Howard was no angel. He resented his new mother's presence. He could be moody, disrespectful and argumentative, but then so can most young boys. There was nothing particularly unusual about Howard. He was a perfectly healthy boy.
Howard's father was away for long periods of time, and even when he was around, he appeared oblivious to what was going on. As the years progressed, the relationship between Lou and Howard deteriorated further. The boy was getting into trouble at school; his stepmother would yell or hit him for the most petty of reasons, and the boy would yell back. They were constantly arguing, slowly driving each other up the wall. Howard loathed his impostor of a mother, and Lou was fed up with her stepson. Sooner or later something had to give.

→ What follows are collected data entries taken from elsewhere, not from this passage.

import Literature.Barriers.Parity.SiegelZeroDichotomy
import HarnessLib
import Summits.Parity.GeneralizedHardyLittlewood.Theorems.UnboundedSiegelZeros

/-!
# `SiegelZeroDichotomy` — companion ("Proofs") file: the status of `Literature.Barriers.Parity.UnboundedSiegelZeros`

Topic `Literature/Barriers/Parity`, companion of the catalogue entry `SiegelZeroDichotomy.lean`
(Heath-Brown's Siegel-zero dichotomy, D-0021), kept separate so that the statement file is
unchanged. All declarations in this file are PROVED theorems; no new definitions.

`Literature.Barriers.Parity.UnboundedSiegelZeros` ("for every `η₀`, `q₀` there is a Siegel zero of quality
`η ≥ η₀` attached to a conductor `q ≥ q₀`") is NOT a result of the cited source and has no
discharge `UnboundedSiegelZeros_holds`: it is the standing HYPOTHESIS of the dichotomy
`Literature.Barriers.SiegelZeroTwinPrimes := UnboundedSiegelZeros → TwinPrimeConjecture`. The source is
explicit (arXiv pages): Abstract (p. 2) "Assuming that Siegel zeros exist, we prove a hybrid
version of the Chowla and Hardy–Littlewood prime tuples conjectures"; §1 (p. 3, before
Definition 1.4) "some progress on this conjecture can be made under an opposing hypothesis, namely
the existence of a Siegel zero"; Theorem 1.5 (p. 3) "Suppose that one has a Siegel zero `β` with
associated conductor `q_χ` and quality `η`"; and the only unconditional information printed is
"(1.4): From Siegel's theorem we have the (ineffective) upper bound `η ≪_ε q_χ^ε`"
[cite: TaoTeravainen2021, Abstract, §1 (1.4), Definition 1.4, Theorem 1.5]. What the tree CAN say
about the hypothesis is proved here:

* `IsSiegelZero.one_half_lt_re`, `IsSiegelZero.re_lt_one` — a Siegel zero of quality `η ≥ 10`
  attached to a conductor `q ≥ 2` is a real zero `β = 1 - 1/(η log q)` of `L(s, χ)` with
  `1/2 < β < 1` (indeed `η log q ≥ 10 log 2 > 2`).
* `not_unboundedSiegelZeros_of_generalizedRiemannHypothesis` — hence the tree's Generalised
  Riemann Hypothesis `Literature.NumberTheory.LFunctions.GeneralizedRiemannHypothesis` (rh.S02: every zero of `L(s, χ)` with
  `0 < Re s < 1` has `Re s = 1/2`) REFUTES `UnboundedSiegelZeros` (the rh.S34 version
  `not_unboundedSiegelZeros_of_noSiegelZeros` is in the statement file). The hypothesis is thus
  the negation of a consequence of GRH: expected false, refutable only by progress on rh.S02/rh.S34.
* `not_unboundedSiegelZeros_iff` — its negation unfolds to "the quality of Siegel zeros is
  bounded at large conductors" (`∃ η₀ q₀, ∀ q ≥ q₀, IsSiegelZero χ η → η < η₀`), an effective
  Siegel-type bound, which is open: only the ineffective `η ≪_ε q_χ^ε` is known
  [cite: TaoTeravainen2021, (1.4)]. Neither `UnboundedSiegelZeros` nor its negation is a theorem
  in print.
* `IsSiegelZero.three_le`, `not_unboundedSiegelZeros_iff_zeroFree`, `zeroFree_of_noSiegelZeros`
  (appended) — a Siegel zero forces `q ≥ 3` (no `2 ≤ q` side condition is ever needed), and the
  negation is equivalently a ZERO-FREE INTERVAL: `η₀ > 0`, `q₀` with `L(σ, χ) ≠ 0` for all
  `q ≥ q₀`, primitive quadratic `χ mod q`, real `σ ∈ [1 - 1/(η₀ log q), 1)` (every real zero
  there is a Siegel zero of quality `1/((1 - σ) log q) ≥ η₀` in the sense of Definition 1.4).

## References

* T. Tao, J. Teräväinen, *The Hardy–Littlewood–Chowla conjecture in the presence of a Siegel
  zero*, J. London Math. Soc. (2) 106 (2022), 3317–3378, arXiv:2109.06291 — read: Abstract
  (p. 2), §1 with Definition 1.4, (1.4) and Theorem 1.5 (p. 3) [TaoTeravainen2021].
* H. Davenport, *Multiplicative Number Theory*, ch. 14, 20, 21 (GRH and Siegel zeros; the
  sources of rh.S02/rh.S34 in `Literature/NumberTheory/LFunctions/RHWave0.lean`) [folklore].
-/

noncomputable section

namespace Literature.Barriers.Parity

/-- For a Siegel zero of quality `η` (so `η ≥ 10`) attached to a conductor `q ≥ 2`,
`η log q > 2` (as `log 2 > 0.69`). [folklore] -/
theorem IsSiegelZero.two_lt_mul_log {q : ℕ} [NeZero q] {χ : DirichletCharacter ℂ q} {η : ℝ}
    (h : IsSiegelZero χ η) (hq : 2 ≤ q) : 2 < η * Real.log q := by
  have hq2 : (2 : ℝ) ≤ q := by exact_mod_cast hq
  have hlq : (0.6931471803 : ℝ) < Real.log q :=
    Real.log_two_gt_d9.trans_le (Real.log_le_log two_pos hq2)
  have h1 : (10 : ℝ) * 0.6931471803 ≤ η * Real.log q :=
    mul_le_mul h.ten_le hlq.le (by norm_num) (by linarith [h.ten_le])
  linarith

/-- A Siegel zero `β = 1 - 1/(η log q)` attached to a conductor `q ≥ 2` lies to the right of the
critical line: `1/2 < β`. [folklore] -/
theorem IsSiegelZero.one_half_lt_re {q : ℕ} [NeZero q] {χ : DirichletCharacter ℂ q} {η : ℝ}
    (h : IsSiegelZero χ η) (hq : 2 ≤ q) : (1 : ℝ) / 2 < 1 - 1 / (η * Real.log q) := by
  have hbig := h.two_lt_mul_log hq
  have hpos : 0 < η * Real.log q := by linarith
  have h3 : 1 / (η * Real.log q) < 1 / 2 := by
    rw [div_lt_div_iff₀ hpos two_pos]
    linarith
  linarith

/-- A Siegel zero `β = 1 - 1/(η log q)` attached to a conductor `q ≥ 2` satisfies `β < 1`.
[folklore] -/
theorem IsSiegelZero.re_lt_one {q : ℕ} [NeZero q] {χ : DirichletCharacter ℂ q} {η : ℝ}
    (h : IsSiegelZero χ η) (hq : 2 ≤ q) : 1 - 1 / (η * Real.log q) < (1 : ℝ) := by
  have hbig := h.two_lt_mul_log hq
  have hpos : 0 < η * Real.log q := by linarith
  have h4 : 0 < 1 / (η * Real.log q) := by positivity
  linarith

/-- **GRH refutes `UnboundedSiegelZeros`.** The tree's Generalised Riemann Hypothesis for
Dirichlet `L`-functions (`Literature.NumberTheory.LFunctions.GeneralizedRiemannHypothesis`, rh.S02) excludes real zeros in
`(1/2, 1)`, while a Siegel zero of quality `η ≥ 10` at a conductor `q ≥ 2` is such a zero
(`IsSiegelZero.one_half_lt_re`, `IsSiegelZero.re_lt_one`). So `UnboundedSiegelZeros` — the
standing hypothesis "Assuming that Siegel zeros exist" / "an opposing hypothesis, namely the
existence of a Siegel zero" of the source — is the negation of a consequence of GRH and admits no
discharge; compare the rh.S34 version `not_unboundedSiegelZeros_of_noSiegelZeros`.
[cite: TaoTeravainen2021, Abstract and §1 (before Definition 1.4)] -/
theorem not_unboundedSiegelZeros_of_generalizedRiemannHypothesis
    (h : Literature.NumberTheory.LFunctions.GeneralizedRiemannHypothesis) : ¬ Summit.Parity.GeneralizedHardyLittlewood.UnboundedSiegelZeros := by
  intro hU
  obtain ⟨q, hq0, χ, η, hq, -, hS⟩ := hU 10 2
  have hlo := hS.one_half_lt_re hq
  have hhi := hS.re_lt_one hq
  have hre := h q χ _ hS.2.2.2 (by rw [Complex.ofReal_re]; linarith)
    (by rw [Complex.ofReal_re]; linarith)
  rw [Complex.ofReal_re] at hre
  linarith

/-- **What a refutation of the hypothesis is.** `¬ UnboundedSiegelZeros` unfolds to: the quality
of Siegel zeros is bounded at large conductors — there are `η₀`, `q₀` such that every Siegel zero
attached to a conductor `q ≥ q₀` has quality `η < η₀` (an effective Siegel-type bound; only the
ineffective "`η ≪_ε q_χ^ε`" of (1.4) is known). This is the conclusion of the no-go theorems
`SiegelZeroTwinPrimes.disproof_bounds_quality`, `robustHLFailure_eliminates`,
`robustChowlaFailure_eliminates` of the statement file. [cite: TaoTeravainen2021, (1.4)] -/
theorem not_unboundedSiegelZeros_iff :
    ¬ Summit.Parity.GeneralizedHardyLittlewood.UnboundedSiegelZeros ↔
      ∃ η₀ : ℝ, ∃ q₀ : ℕ, ∀ (q : ℕ) [NeZero q] (χ : DirichletCharacter ℂ q) (η : ℝ),
        q₀ ≤ q → IsSiegelZero χ η → η < η₀ := by
  constructor
  · intro hnot
    unfold Summit.Parity.GeneralizedHardyLittlewood.UnboundedSiegelZeros at hnot
    simp only [not_forall, not_exists, not_and] at hnot
    obtain ⟨η₀, q₀, hη⟩ := hnot
    refine ⟨η₀, q₀, fun q inst χ η hq hS => ?_⟩
    by_contra hlt
    exact hη q inst χ η hq (not_lt.mp hlt) hS
  · rintro ⟨η₀, q₀, hb⟩ hU
    obtain ⟨q, inst, χ, η, hq, hη, hS⟩ := hU η₀ q₀
    exact absurd (hb q χ η hq hS) (not_lt.mpr hη)

/-- The no-go of the statement file in hypothesis form: a disproof of the twin prime conjecture
refutes `UnboundedSiegelZeros` (unconditionally modulo the tree's Matomäki–Merikoski fact), i.e.
proves the large-conductor quality bound of `not_unboundedSiegelZeros_iff`.
[cite: MatomakiMerikoski2023, Corollary 1.1(i)] -/
theorem not_unboundedSiegelZeros_of_not_twinPrime (hMM : MatomakiMerikoski2023_fixedShift)
    (hno : ¬ Literature.NumberTheory.Sieve.TwinPrimeConjecture) : ¬ Summit.Parity.GeneralizedHardyLittlewood.UnboundedSiegelZeros :=
  fun hU => hno (SiegelZeroTwinPrimes_of_matomakiMerikoski hMM hU)

/-! ### Conductor `≥ 3`, and the zero-free form of `¬ UnboundedSiegelZeros` -/

/-- A Siegel zero lives at a conductor `q ≥ 3`: at `q = 1` the defining clause reads `ζ(1) = 0`
(`log 1 = 0`, Mathlib's junk value `1 / 0 = 0`, `DirichletCharacter.LFunction_modOne_eq`,
`riemannZeta_one_ne_zero`), and there is no primitive character mod `2` (every character mod `2`
is trivial, of conductor `1`). So the side conditions `2 ≤ q` above and the `3 ≤ q` of the
tree's `Literature.NumberTheory.LFunctions.NoSiegelZeros` cost nothing. [folklore] -/
theorem IsSiegelZero.three_le {q : ℕ} [NeZero q] {χ : DirichletCharacter ℂ q} {η : ℝ}
    (h : IsSiegelZero χ η) : 3 ≤ q := by
  obtain ⟨hprim, -, -, hL⟩ := h
  by_contra hlt
  rw [not_le] at hlt
  have h1 : 1 ≤ q := Nat.pos_of_ne_zero (NeZero.ne q)
  interval_cases q
  · -- `q = 1`: the clause is `ζ(1) = 0`
    rw [Nat.cast_one, Real.log_one, mul_zero, div_zero, sub_zero, Complex.ofReal_one,
      DirichletCharacter.LFunction_modOne_eq] at hL
    exact riemannZeta_one_ne_zero hL
  · -- `q = 2`: every character mod `2` is trivial, hence imprimitive
    have hsub : Subsingleton (ZMod 2)ˣ := by
      refine Fintype.card_le_one_iff_subsingleton.mp ?_
      rw [ZMod.card_units_eq_totient, Nat.totient_two]
    have hχ : χ = 1 :=
      MulChar.ext fun a => by rw [Subsingleton.elim a 1, Units.val_one, map_one, map_one]
    rw [DirichletCharacter.isPrimitive_def, hχ, DirichletCharacter.conductor_one] at hprim
    omega

/-- The side condition `2 ≤ q` of `IsSiegelZero.one_half_lt_re` / `re_lt_one` discharged by
`IsSiegelZero.three_le`: every Siegel zero is a real zero `β ∈ (1/2, 1)`. [folklore] -/
theorem IsSiegelZero.one_half_lt_re' {q : ℕ} [NeZero q] {χ : DirichletCharacter ℂ q} {η : ℝ}
    (h : IsSiegelZero χ η) :
    (1 : ℝ) / 2 < 1 - 1 / (η * Real.log q) ∧ 1 - 1 / (η * Real.log q) < (1 : ℝ) :=
  have hq : 2 ≤ q := le_of_lt h.three_le
  ⟨h.one_half_lt_re hq, h.re_lt_one hq⟩

/-- **`¬ UnboundedSiegelZeros` as a zero-free interval.** The quality of Siegel zeros is bounded
from some conductor on (`not_unboundedSiegelZeros_iff`) iff there are `η₀ > 0` and `q₀` such that
`L(σ, χ) ≠ 0` for every `q ≥ q₀`, every primitive quadratic `χ mod q` and every real `σ` with
`1 - 1/(η₀ log q) ≤ σ < 1` — a Siegel-type zero-free interval with the EXPLICIT constant
`c = 1/η₀` at large conductors (the tree's `Literature.NumberTheory.LFunctions.NoSiegelZeros`,
rh.S34, asks this at every `q ≥ 3`; Siegel's theorem gives only the ineffective `η ≪_ε q_χ^ε`).
The point is that EVERY real zero `σ` in that interval is a Siegel zero in the sense of
Definition 1.4, of quality `η = 1/((1 - σ) log q) ≥ η₀`. [cite: TaoTeravainen2021, Definition 1.4 and (1.4)] -/
theorem not_unboundedSiegelZeros_iff_zeroFree :
    ¬ Summit.Parity.GeneralizedHardyLittlewood.UnboundedSiegelZeros ↔
      ∃ η₀ : ℝ, 0 < η₀ ∧ ∃ q₀ : ℕ, ∀ (q : ℕ) [NeZero q] (χ : DirichletCharacter ℂ q),
        q₀ ≤ q → χ.IsPrimitive → χ.IsQuadratic →
          ∀ σ : ℝ, 1 - 1 / (η₀ * Real.log q) ≤ σ → σ < 1 → χ.LFunction σ ≠ 0 := by
  constructor
  · intro hnot
    unfold Summit.Parity.GeneralizedHardyLittlewood.UnboundedSiegelZeros at hnot
    simp only [not_forall, not_exists, not_and] at hnot
    obtain ⟨η₀, q₀, hno⟩ := hnot
    refine ⟨max η₀ 10, by positivity, max q₀ 2, fun q _ χ hq hprim hquad σ hσ hσ1 hL => ?_⟩
    have hq2 : (2 : ℝ) ≤ q := by exact_mod_cast le_of_max_le_right hq
    have hlog : 0 < Real.log q := Real.log_pos (by linarith)
    have h1σ : 0 < 1 - σ := by linarith
    set η : ℝ := 1 / ((1 - σ) * Real.log q) with hη_def
    have hη0 : 0 < η := by positivity
    -- `σ = 1 - 1/(η log q)`
    have hpt : 1 - 1 / (η * Real.log q) = σ := by
      rw [hη_def]
      field_simp
      ring
    -- `η ≥ max η₀ 10`
    have hηge : max η₀ 10 ≤ η := by
      have hm : 0 < max η₀ 10 := by positivity
      have h1 : 1 - σ ≤ 1 / (max η₀ 10 * Real.log q) := by linarith
      rw [hη_def, le_div_iff₀ (by positivity)]
      rw [le_div_iff₀ (by positivity)] at h1
      nlinarith
    refine hno q ‹_› χ η (le_of_max_le_left hq) (le_of_max_le_left hηge)
      ⟨hprim, hquad, le_of_max_le_right hηge, ?_⟩
    rw [hpt]
    exact hL
  · rintro ⟨η₀, hη₀, q₀, hZ⟩ hU
    obtain ⟨q, _, χ, η, hq, hη, hprim, hquad, h10, hL⟩ := hU η₀ (max q₀ 2)
    have hq2 : (2 : ℝ) ≤ q := by exact_mod_cast le_of_max_le_right hq
    have hlog : 0 < Real.log q := Real.log_pos (by linarith)
    have hηpos : 0 < η := by linarith
    refine hZ q χ (le_of_max_le_left hq) hprim hquad _ ?_ ?_ hL
    · -- `1 - 1/(η₀ log q) ≤ 1 - 1/(η log q)`
      have : 1 / (η * Real.log q) ≤ 1 / (η₀ * Real.log q) :=
        one_div_le_one_div_of_le (by positivity) (by nlinarith)
      linarith
    · have : 0 < 1 / (η * Real.log q) := by positivity
      linarith

/-- Hence the tree's open `Literature.NumberTheory.LFunctions.NoSiegelZeros` (rh.S34) yields the
zero-free form with `η₀ = 1/c`, `q₀ = 3` — the statement-file lemma
`not_unboundedSiegelZeros_of_noSiegelZeros` read through `not_unboundedSiegelZeros_iff_zeroFree`.
[folklore] -/
theorem zeroFree_of_noSiegelZeros (h : Literature.NumberTheory.LFunctions.NoSiegelZeros) :
    ∃ η₀ : ℝ, 0 < η₀ ∧ ∃ q₀ : ℕ, ∀ (q : ℕ) [NeZero q] (χ : DirichletCharacter ℂ q),
        q₀ ≤ q → χ.IsPrimitive → χ.IsQuadratic →
          ∀ σ : ℝ, 1 - 1 / (η₀ * Real.log q) ≤ σ → σ < 1 → χ.LFunction σ ≠ 0 :=
  not_unboundedSiegelZeros_iff_zeroFree.mp (not_unboundedSiegelZeros_of_noSiegelZeros h)

end Literature.Barriers.Parity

Over the years, Lou had consulted doctors, psychologists and psychiatrists (six psychiatrists in 1960 alone) about Howard. All of them assured her there was nothing wrong with him. His behaviour might sometimes be challenging, but he was perfectly normal. Even Howard's father couldn't see anything wrong. Angry, and increasingly frustrated, Lou was eventually referred to Walter Freeman, who had set up his offices in Los Altos, California. Perhaps he would find something wrong with the boy?
Howard's stepmother had her first meeting with Freeman in October 1960. She went alone. Lou told Freeman about Howard's behaviour. Some of it was true, some of it made up. She explained how when she had first seen Howard she thought he was a 'spastic' because of 'a peculiar gait' (the boy was then five and later turned out to be good at sports). She recounted how Howard didn't play with toys, but was destructive with them (much of the time Howard played on his own, so how would she know?). She told Freeman that Howard hated to wash (he was a boy!), she said he daydreamed and scowled if the TV was tuned to some programme other than one he liked, as if this were some sort of damning indictment. Tellingly, Freeman referred to the notes he made of this first meeting as 'the articles of indictment'.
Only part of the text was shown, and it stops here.